Defending Against Contagious Attacks on a Networkwith Resource Reallocation

Rufan Bai, Haoxing Lin, Xinyu Yang, Xiaowei Wu, Minming Li, Weijia Jia

In classic network security games, the defender distributes defending resources to the nodes of the network, and the attacker attacks a node, with the objective to maximize the damage caused. Existing models assume that the attack at node u causes damage only at u. However, in many real-world security scenarios, the attack at a node u spreads to the neighbors of u and can cause damage at multiple nodes, e.g., for the outbreak of a virus. In this paper, we consider the network defending problem against contagious attacks. Existing works that study shared resources assume that the resource allocated to a node can be shared or duplicated between neighboring nodes. However, in real world, sharing resource naturally leads to a decrease in defending power of the source node, especially when defending against contagious attacks.

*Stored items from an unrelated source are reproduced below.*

import Summits.QuantumFields.YangMills.Theorems.WeakCouplingMasslessPhaseDeconfinedIsMasslessStrongCouplingCentre
import Literature.MathematicalPhysics.QuantumLattice.StrongExpDecayCentreSymmetry
import HarnessLib

/-!
# Crux `DeconfinedIsMassless` (stmt-QuantumFields-19521), stub A from Chatterjee's Definition 2.3:
# exponential decay under arbitrary boundary conditions ⇒ unbroken slab centre symmetry (route-independent part)

Helper file (`--supports stmt-QuantumFields-19521 --as helper`, closes nothing) of the PORT lane `ym-lit-19521-confcrit` (g2)
for the crux `DeconfinedIsMassless` of the REFUTATION route `route-QuantumFields-WeakCouplingMasslessPhase`, registered
skeleton `Cruxes/DeconfinedIsMassless/Lines/birth.lean` (sha `ebd9e11d7074`): stub A `stub_centreUnbroken_of_torusClustering`
(open: torus clustering of ONE pair of species ⇒ slab centre symmetry unbroken at some width under every boundary condition)
and stub B `stub_not_perimeter_of_centreUnbroken` (LANDED, p530803). The route tribunal's reshape advice (J addendum g1 (b))
cuts stub A as `A2 ∘ A1` with **A2 = the CENTRE HALF of Chatterjee's Theorem 2.4** (`HasStrongExpDecayZd 4 ρ β → CentreUnbroken 4 ρ β`)
and A1 = «torus clustering of one pair ⇒ `HasStrongExpDecayZd 4 r.ρ β`» (the genuinely open bridge).

A2 is now a Literature THEOREM for every compact gauge group (`centreUnbroken_of_hasStrongExpDecayZd`,
`StrongExpDecayCentreSymmetry.lean`, this lane: Cor. 7.4 on cubes ⇒ decaying one-link influence of the cube kernels ⇒
Dobrushin–Shlosman's window comparison under the averaged condition `C_V` for the full-height cubes of the slab ⇒ slab
uniqueness ⇒ centre symmetry). This file records its ROUTE-INDEPENDENT consequences (imports no `Theses` module, so that
positive routes can use them without entering the route's cone), sorry-free, no new definition:

* `centreUnbroken_of_hasStrongExpDecay_rep` — Def. 2.3 ⇒ Def. 2.1 for the `r`-Wilson theory of `SU(N)₄`.
* `slabCentre_inlined_of_hasStrongExpDecay` — **stub A's CONCLUSION from Definition 2.3** (A2 in the planner's inlined
  currency, via `inlined_of_slabCentreUnbroken`).
* ★ `stub_centreUnbroken_of_torusClustering_of_hasStrongExpDecay` — the RUNG in the registered shape: stub A with the single
  extra hypothesis `HasStrongExpDecayZd 4 r.ρ β` (the clustering hypothesis is then not needed).

The compositions with the landed stub B (no perimeter law; the crux reduces by name to A1) are in the companion file
`…DeconfinedIsMasslessStrongExpDecayNoPerimeter.lean` (route cone).

HONEST FRAMING. A1 (one-pair torus clustering ⇒ decay under ARBITRARY boundary conditions for ALL local observables) is
open and carries all of stub A's remaining difficulty; nothing here bears on it, nor on the mass gap.

Sources: S. Chatterjee, CMP 385 (2021) 1007–1039, arXiv:2006.16229, Def. 2.1, Def. 2.3, Thm. 2.4;
R. L. Dobrushin, S. B. Shlosman (1985), Thm. 1; H.-O. Georgii (2011), Thm. 8.20.
-/

set_option autoImplicit false

noncomputable section

namespace Summit.QuantumFields.YangMills.Theorems.DeconfinedIsMassless

open MeasureTheory Filter Topology
open Literature.Probability.LatticeModels
open Literature.MathematicalPhysics
open Literature.MathematicalPhysics.QuantumLattice

variable {N : ℕ}

/-! ### A2: Definition 2.3 ⇒ Definition 2.1 for the `r`-Wilson theory of `SU(N)₄` -/

/-- **Chatterjee's Theorem 2.4 (centre half) for the `r`-Wilson theory of `SU(N)₄`**: exponential decay of correlations
under arbitrary boundary conditions (`HasStrongExpDecayZd 4 r.ρ β`, Def. 2.3) implies unbroken centre symmetry
(`CentreUnbroken 4 r.ρ β`, Def. 2.1) — the Literature theorem `centreUnbroken_of_hasStrongExpDecayZd` at `G = SU(N)`.
[cite: Chatterjee2021, Thm. 2.4] -/
theorem centreUnbroken_of_hasStrongExpDecay_rep (r : QuantumFieldTheory.LatticeRep (Matrix.specialUnitaryGroup (Fin N) ℂ))
    (β : ℝ) (h : HasStrongExpDecayZd 4 r.ρ β) : CentreUnbroken 4 r.ρ β :=
  centreUnbroken_of_hasStrongExpDecayZd (d := 4) r.ρ r.continuous h

/-- ★ **Stub A's conclusion from Definition 2.3** (A2 in the planner's inlined currency): for every `N`, every lattice
representation `r` of `SU(N)` and every `β` with `HasStrongExpDecayZd 4 r.ρ β` there is a width `W ≥ 1` at which the inlined
slab centre symmetry is unbroken under every boundary condition. [cite: Chatterjee2021, Thm. 2.4] -/
theorem slabCentre_inlined_of_hasStrongExpDecay (r : QuantumFieldTheory.LatticeRep (Matrix.specialUnitaryGroup (Fin N) ℂ))
    (β : ℝ) (h : HasStrongExpDecayZd 4 r.ρ β) :
    ∃ W : ℕ, 1 ≤ W ∧ ∀ (δ : QuantumLattice.LGConfig 4 (Matrix.specialUnitaryGroup (Fin N) ℂ)) (μ : Measure (QuantumLattice.LGConfig 4 (Matrix.specialUnitaryGroup (Fin N) ℂ))), IsProbabilityMeasure μ → (∀ᵐ U ∂μ, ∀ e : QuantumLattice.ZdEdge 4, ¬ ((e.2 = 0 ∧ 0 ≤ e.1 0 ∧ e.1 0 < (W : ℤ)) ∨ (e.2 ≠ 0 ∧ 0 < e.1 0 ∧ e.1 0 < (W : ℤ))) → U e = δ e) → (∀ Λ : Finset (QuantumLattice.ZdEdge 4), (∀ e ∈ Λ, (e.2 = 0 ∧ 0 ≤ e.1 0 ∧ e.1 0 < (W : ℤ)) ∨ (e.2 ≠ 0 ∧ 0 < e.1 0 ∧ e.1 0 < (W : ℤ))) → ∀ E : Set (QuantumLattice.LGConfig 4 (Matrix.specialUnitaryGroup (Fin N) ℂ)), MeasurableSet E → ∫⁻ η, QuantumLattice.ymSpecification (d := 4) r.ρ β Λ η E ∂μ = μ E) → ∀ z : Matrix.specialUnitaryGroup (Fin N) ℂ, z ∈ Subgroup.center (Matrix.specialUnitaryGroup (Fin N) ℂ) → μ.map (fun (U : QuantumLattice.LGConfig 4 (Matrix.specialUnitaryGroup (Fin N) ℂ)) (e : QuantumLattice.ZdEdge 4) => if e.2 = 0 ∧ e.1 0 = 0 then z * U e else U e) = μ := by
  obtain ⟨W, hW, hcentre⟩ := centreUnbroken_of_hasStrongExpDecay_rep r β h
  exact ⟨W, hW, inlined_of_slabCentreUnbroken r.ρ β hcentre⟩

/-- ★ **RUNG of stub A (registered shape + the hypothesis of Chatterjee's Definition 2.3).** For every `N ≥ 2` and every
lattice representation `r` of `SU(N)` there are species `A, B` (here both `r.curvature`; any pair works) such that for
every `β > 0` with `HasStrongExpDecayZd 4 r.ρ β`: [the crux's uniform torus-clustering clause — not used] ⇒ there is a width
`W ≥ 1` at which the inlined slab centre symmetry is unbroken under every boundary condition. Stub A asserts this WITHOUT the
decay hypothesis; the remaining content of stub A is therefore the bridge «torus clustering of one pair ⇒ Def. 2.3» (A1).
[cite: Chatterjee2021, Thm. 2.4] -/
theorem stub_centreUnbroken_of_torusClustering_of_hasStrongExpDecay :
    ∀ (N : ℕ), 2 ≤ N → ∀ r : QuantumFieldTheory.LatticeRep (Matrix.specialUnitaryGroup (Fin N) ℂ), ∃ A B : QuantumFieldTheory.YMSpecies (Matrix.specialUnitaryGroup (Fin N) ℂ), ∀ β : ℝ, 0 < β → HasStrongExpDecayZd 4 r.ρ β → (∃ (C m : ℝ) (S₀ : ℕ), 0 < m ∧ ∀ S : ℕ, S₀ ≤ S → ∀ n : ℕ, n ≤ S → |QuantumFieldTheory.latticeConnectedCorr r.ρ β (2 * S + 1) A.F B.F n| ≤ C * Real.exp (-(m * n))) → ∃ W : ℕ, 1 ≤ W ∧ ∀ (δ : QuantumLattice.LGConfig 4 (Matrix.specialUnitaryGroup (Fin N) ℂ)) (μ : Measure (QuantumLattice.LGConfig 4 (Matrix.specialUnitaryGroup (Fin N) ℂ))), IsProbabilityMeasure μ → (∀ᵐ U ∂μ, ∀ e : QuantumLattice.ZdEdge 4, ¬ ((e.2 = 0 ∧ 0 ≤ e.1 0 ∧ e.1 0 < (W : ℤ)) ∨ (e.2 ≠ 0 ∧ 0 < e.1 0 ∧ e.1 0 < (W : ℤ))) → U e = δ e) → (∀ Λ : Finset (QuantumLattice.ZdEdge 4), (∀ e ∈ Λ, (e.2 = 0 ∧ 0 ≤ e.1 0 ∧ e.1 0 < (W : ℤ)) ∨ (e.2 ≠ 0 ∧ 0 < e.1 0 ∧ e.1 0 < (W : ℤ))) → ∀ E : Set (QuantumLattice.LGConfig 4 (Matrix.specialUnitaryGroup (Fin N) ℂ)), MeasurableSet E → ∫⁻ η, QuantumLattice.ymSpecification (d := 4) r.ρ β Λ η E ∂μ = μ E) → ∀ z : Matrix.specialUnitaryGroup (Fin N) ℂ, z ∈ Subgroup.center (Matrix.specialUnitaryGroup (Fin N) ℂ) → μ.map (fun (U : QuantumLattice.LGConfig 4 (Matrix.specialUnitaryGroup (Fin N) ℂ)) (e : QuantumLattice.ZdEdge 4) => if e.2 = 0 ∧ e.1 0 = 0 then z * U e else U e) = μ := by
  intro N _hN r
  exact ⟨r.curvature, r.curvature, fun β _hβ hdecay _hclust => slabCentre_inlined_of_hasStrongExpDecay r β hdecay⟩

end Summit.QuantumFields.YangMills.Theorems.DeconfinedIsMassless

end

To this end, we study the model in which resources allocated to a node can only be transferred to its neighboring nodes, which we refer to as a reallocation process. We show that this more general model is difficult in two aspects: (1) even for a fixed allocation of resources, we show that computing the optimal reallocation is NP-hard; (2) for the case when reallocation is not allowed, we show that computing the optimal allocation (against contagious attack) is also NP-hard. For positive results, we give a mixed integer linear program formulation for the problem and a bi-criteria approximation algorithm. Our experimental results demonstrate that the allocation and reallocation strategies our algorithm computes perform well in terms of minimizing the damage due to contagious attacks.